● DATA IN THIS EXERCISE:
import Mathlib
import Summits.FinalStateConjecture.FinalStateConjecture.Theorems.PhotonSphereChannelsFarKernel
import Summits.FinalStateConjecture.FinalStateConjecture.Theorems.PhotonSphereChannelsFarKernelEnergy

/-!
# Route PhotonSphereChannels — the true far kernel elements lie in `P_far(ρ)` and radiate nothing

Helper file for the FAR half of `FixedModeChannels` (stmt-FinalStateConjecture-10048): the
consumer-facing packaging of `farKernel_tPolynomial` (construction + asymptotics) and
`farKernel_channelEnergy` (decay of channel energies) in the EXACT vocabulary of the far hypothesis
`hfar` of `fixedModeChannels_of_near_far` — the far cone `Ω = {z | xc + ρ + |z.1| < z.2}`, the kernel
`P = {p | ContDiffOn ℝ 2 (uncurry p) Ω ∧ (∀ z ∈ Ω, IsSol p z) ∧ ∃ N a, ∀ z ∈ Ω, p z.1 z.2 = Σ_{i<N} a i z.2 · z.1^i}`
and the channel energies `∫⁻_{Ioi (xc+ρ+|t|)} ofReal (e p t x)`. For every `N ≤ ℓ` and every `ρ`
with `xc + ρ ≥ x₀ + X_far(M, ℓ)` (`x₀ = xc − r*(3M)`), `farKernel_mem` gives an element `p_N ∈ P`
whose channel energies tend to `0` as `t → ±∞` (so both `liminf`s vanish) and are finite, and whose
Cauchy data at `t = 0` are the asymptotic monomials `(κ y^{N−ℓ}(1 + O(y^{-1/2})), 0)` (even `N`) /
`(0, κ y^{N−1−ℓ}(1 + O(y^{-1/2})))` (odd `N`), `κ ≠ 0`, `y = x − x₀` — the `ℓ + 1` true kernel
directions of the far channel estimate.
-/

noncomputable section

namespace Summit.FinalStateConjecture.FinalStateConjecture.Theorems

open Literature.Barriers.FinalStateConjecture MeasureTheory Set Filter Topology Real

variable {M : ℝ} {r : ℝ → ℝ} {xc : ℝ}

/-- **True far kernel elements: membership in `P_far(ρ)`, vanishing channel energies, data.**
See the module docstring. -/
theorem farKernel_mem (hM : 0 < M) (hr : ∀ x, 2 * M < r x)
    (hr' : ∀ x, HasDerivAt r (1 - 2 * M / r x) x) (hxc : r xc = 3 * M) {s : ℕ} (hs : s ≤ 2)
    (ℓ N : ℕ) (hN : N ≤ ℓ) {ρ : ℝ}
    (hρ : xc - efTortoiseCoord M (3 * M)
      + (64 * M ^ 2 + 2 * M + 1 + 144 * (32 * M * ((ℓ : ℝ) * ((ℓ : ℝ) + 1) + 3)) ^ 2) ≤ xc + ρ) :
    let x₀ : ℝ := xc - efTortoiseCoord M (3 * M)
    let V : ℝ → ℝ := fun x => (1 - 2 * M / r x) * ((ℓ : ℝ) * ((ℓ : ℝ) + 1) / r x ^ 2
      + (1 - (s : ℝ) ^ 2) * (2 * M) / r x ^ 3)
    let e : (ℝ → ℝ → ℝ) → ℝ → ℝ → ℝ := fun φ t x =>
      deriv (fun τ => φ τ x) t ^ 2 + deriv (φ t) x ^ 2 + V x * φ t x ^ 2
    let IsSol : (ℝ → ℝ → ℝ) → ℝ × ℝ → Prop := fun φ z =>
      iteratedDeriv 2 (fun τ => φ τ z.2) z.1 - iteratedDeriv 2 (φ z.1) z.2 + V z.2 * φ z.1 z.2 = 0
    let Ω : Set (ℝ × ℝ) := {z | xc + ρ + |z.1| < z.2}
    ∃ (p : ℝ → ℝ → ℝ) (κ K : ℝ),
      (ContDiffOn ℝ 2 (Function.uncurry p) Ω ∧ (∀ z ∈ Ω, IsSol p z)
        ∧ ∃ (Np : ℕ) (a : ℕ → ℝ → ℝ), ∀ z ∈ Ω, p z.1 z.2 = ∑ i ∈ Finset.range Np, a i z.2 * z.1 ^ i)
      ∧ Tendsto (fun t => ∫⁻ x in Ioi (xc + ρ + |t|), ENNReal.ofReal (e p t x)) atTop (𝓝 0)
      ∧ Tendsto (fun t => ∫⁻ x in Ioi (xc + ρ + |t|), ENNReal.ofReal (e p t x)) atBot (𝓝 0)
      ∧ (∀ t, (∫⁻ x in Ioi (xc + ρ + |t|), ENNReal.ofReal (e p t x)) < ⊤)
      ∧ κ ≠ 0
      ∧ (Even N → ∀ x, xc + ρ < x →
          deriv (fun τ => p τ x) 0 = 0
          ∧ |p 0 x - κ * (x - x₀) ^ ((N : ℝ) - ℓ)| ≤ K * (x - x₀) ^ ((N : ℝ) - ℓ - 1 / 2)
          ∧ |deriv (p 0) x - κ * ((N : ℝ) - ℓ) * (x - x₀) ^ ((N : ℝ) - ℓ - 1)|
              ≤ K * (x - x₀) ^ ((N : ℝ) - ℓ - 1 - 1 / 2))
      ∧ (¬ Even N → ∀ x, xc + ρ < x →
          p 0 x = 0
          ∧ |deriv (fun τ => p τ x) 0 - κ * (x - x₀) ^ ((N : ℝ) - 1 - ℓ)|
              ≤ K * (x - x₀) ^ ((N : ℝ) - 1 - ℓ - 1 / 2)) := by
  intro x₀ V e IsSol Ω
  set X : ℝ := 64 * M ^ 2 + 2 * M + 1 + 144 * (32 * M * ((ℓ : ℝ) * ((ℓ : ℝ) + 1) + 3)) ^ 2 with hX
  have hρ' : x₀ + X ≤ xc + ρ := hρ
  obtain ⟨p, C, κ, K, K₂, hp, hpC2, hpsol, hprep, heven, hodd, hκ0, hκrec, hκne, hlev⟩ :=
    farKernel_tPolynomial hM hr hr' hxc hs ℓ N hN
  have hX1 : 1 ≤ X := by
    rw [hX]; nlinarith [sq_nonneg M, sq_nonneg (32 * M * ((ℓ : ℝ) * ((ℓ : ℝ) + 1) + 3))]
  -- the cone sits inside the good half-strip
  have hΩ : ∀ z : ℝ × ℝ, z ∈ Ω → x₀ + X < z.2 := by
    intro z hz
    have h : xc + ρ + |z.1| < z.2 := hz
    linarith [abs_nonneg z.1]
  -- potential bound on the half-strip
  have hVB : ∀ x, x₀ + X < x → V x ≤ 4 * ((ℓ : ℝ) * ((ℓ : ℝ) + 1) + 1) / (x - x₀) ^ 2 := by
    intro x hx
    have hx' : 64 * M ^ 2 + 2 * M + 1 ≤ x - (xc - efTortoiseCoord M (3 * M)) := by
      show 64 * M ^ 2 + 2 * M + 1 ≤ x - x₀
      have : 64 * M ^ 2 + 2 * M + 1 ≤ X := by
        rw [hX]; nlinarith [sq_nonneg (32 * M * ((ℓ : ℝ) * ((ℓ : ℝ) + 1) + 3))]
      linarith
    exact rwPotential_tortoise_le_far hM hr hr' hxc s ℓ hx'
  -- channel energies
  have hCd : ∀ m, 2 * m ≤ N → DifferentiableOn ℝ (C m) (Ioi (x₀ + X)) := fun m hm =>
    (hlev m hm).1.differentiableOn (by decide)
  obtain ⟨-, htop, hbot, hfin⟩ := farKernel_channelEnergy (V := V) hN hX1 hp hCd
    (fun m hm x hx => (hlev m hm).2.2.2.1 x hx) (fun m hm x hx => (hlev m hm).2.2.2.2 x hx) hVB
    (by positivity)
  refine ⟨p, κ (N / 2), K, ⟨?_, fun z hz => hpsol z.1 z.2 (hΩ z hz), ?_⟩, ?_, ?_, fun t => ?_,
    hκne (N / 2) (Nat.mul_div_le N 2), fun hev x hx => ?_, fun hod x hx => ?_⟩
  · exact hpC2.mono fun z hz => ⟨Set.mem_univ _, hΩ z hz⟩
  · obtain ⟨Np, a, ha⟩ := hprep
    exact ⟨Np, a, fun z _ => ha z.1 z.2⟩
  · have h := htop (xc + ρ) hρ'
    exact h
  · have h := hbot (xc + ρ) hρ'
    exact h
  · exact hfin (xc + ρ) hρ' t
  · -- even `N`: data `(C (N/2), 0)`, exponent `2 (N/2) − ℓ = N − ℓ`
    have hx' : x₀ + X < x := by linarith
    obtain ⟨h1, h2⟩ := heven hev x
    have hcast : (2 * ((N / 2 : ℕ) : ℝ)) = (N : ℝ) := by
      obtain ⟨k, hk⟩ := hev
      have : N / 2 = k := by omega
      rw [this]; subst hk; push_cast; ring
    obtain ⟨-, h3, h4, -, -⟩ := hlev (N / 2) (Nat.mul_div_le N 2)
    refine ⟨h2, ?_, ?_⟩
    · have h := h3 x hx'
      rw [hcast] at h
      rw [h1]; exact h
    · have h := h4 x hx'
      rw [hcast] at h
      have e1 : p 0 = C (N / 2) := funext fun z => (heven hev z).1
      rw [e1]; exact h
  · -- odd `N`: data `(0, C (N/2))`, exponent `2 (N/2) − ℓ = N − 1 − ℓ`
    have hx' : x₀ + X < x := by linarith
    obtain ⟨h1, h2⟩ := hodd hod x
    have hcast : (2 * ((N / 2 : ℕ) : ℝ)) = (N : ℝ) - 1 := by
      rcases Nat.even_or_odd N with h | ⟨k, hk⟩
      · exact absurd h hod
      · have : N / 2 = k := by omega
        rw [this]; subst hk; push_cast; ring
    obtain ⟨-, h3, -, -, -⟩ := hlev (N / 2) (Nat.mul_div_le N 2)
    refine ⟨h1, ?_⟩
    have h := h3 x hx'
    rw [hcast] at h
    rw [h2]; exact h

end Summit.FinalStateConjecture.FinalStateConjecture.Theorems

● WORK TO BE COMPLETED: The expected answer is each line of the records above that includes the string "with".

● RESPONSE BELOW:
with `xc + ρ ≥ x₀ + X_far(M, ℓ)` (`x₀ = xc − r*(3M)`), `farKernel_mem` gives an element `p_N ∈ P`
  set X : ℝ := 64 * M ^ 2 + 2 * M + 1 + 144 * (32 * M * ((ℓ : ℝ) * ((ℓ : ℝ) + 1) + 3)) ^ 2 with hX
      rcases Nat.even_or_odd N with h | ⟨k, hk⟩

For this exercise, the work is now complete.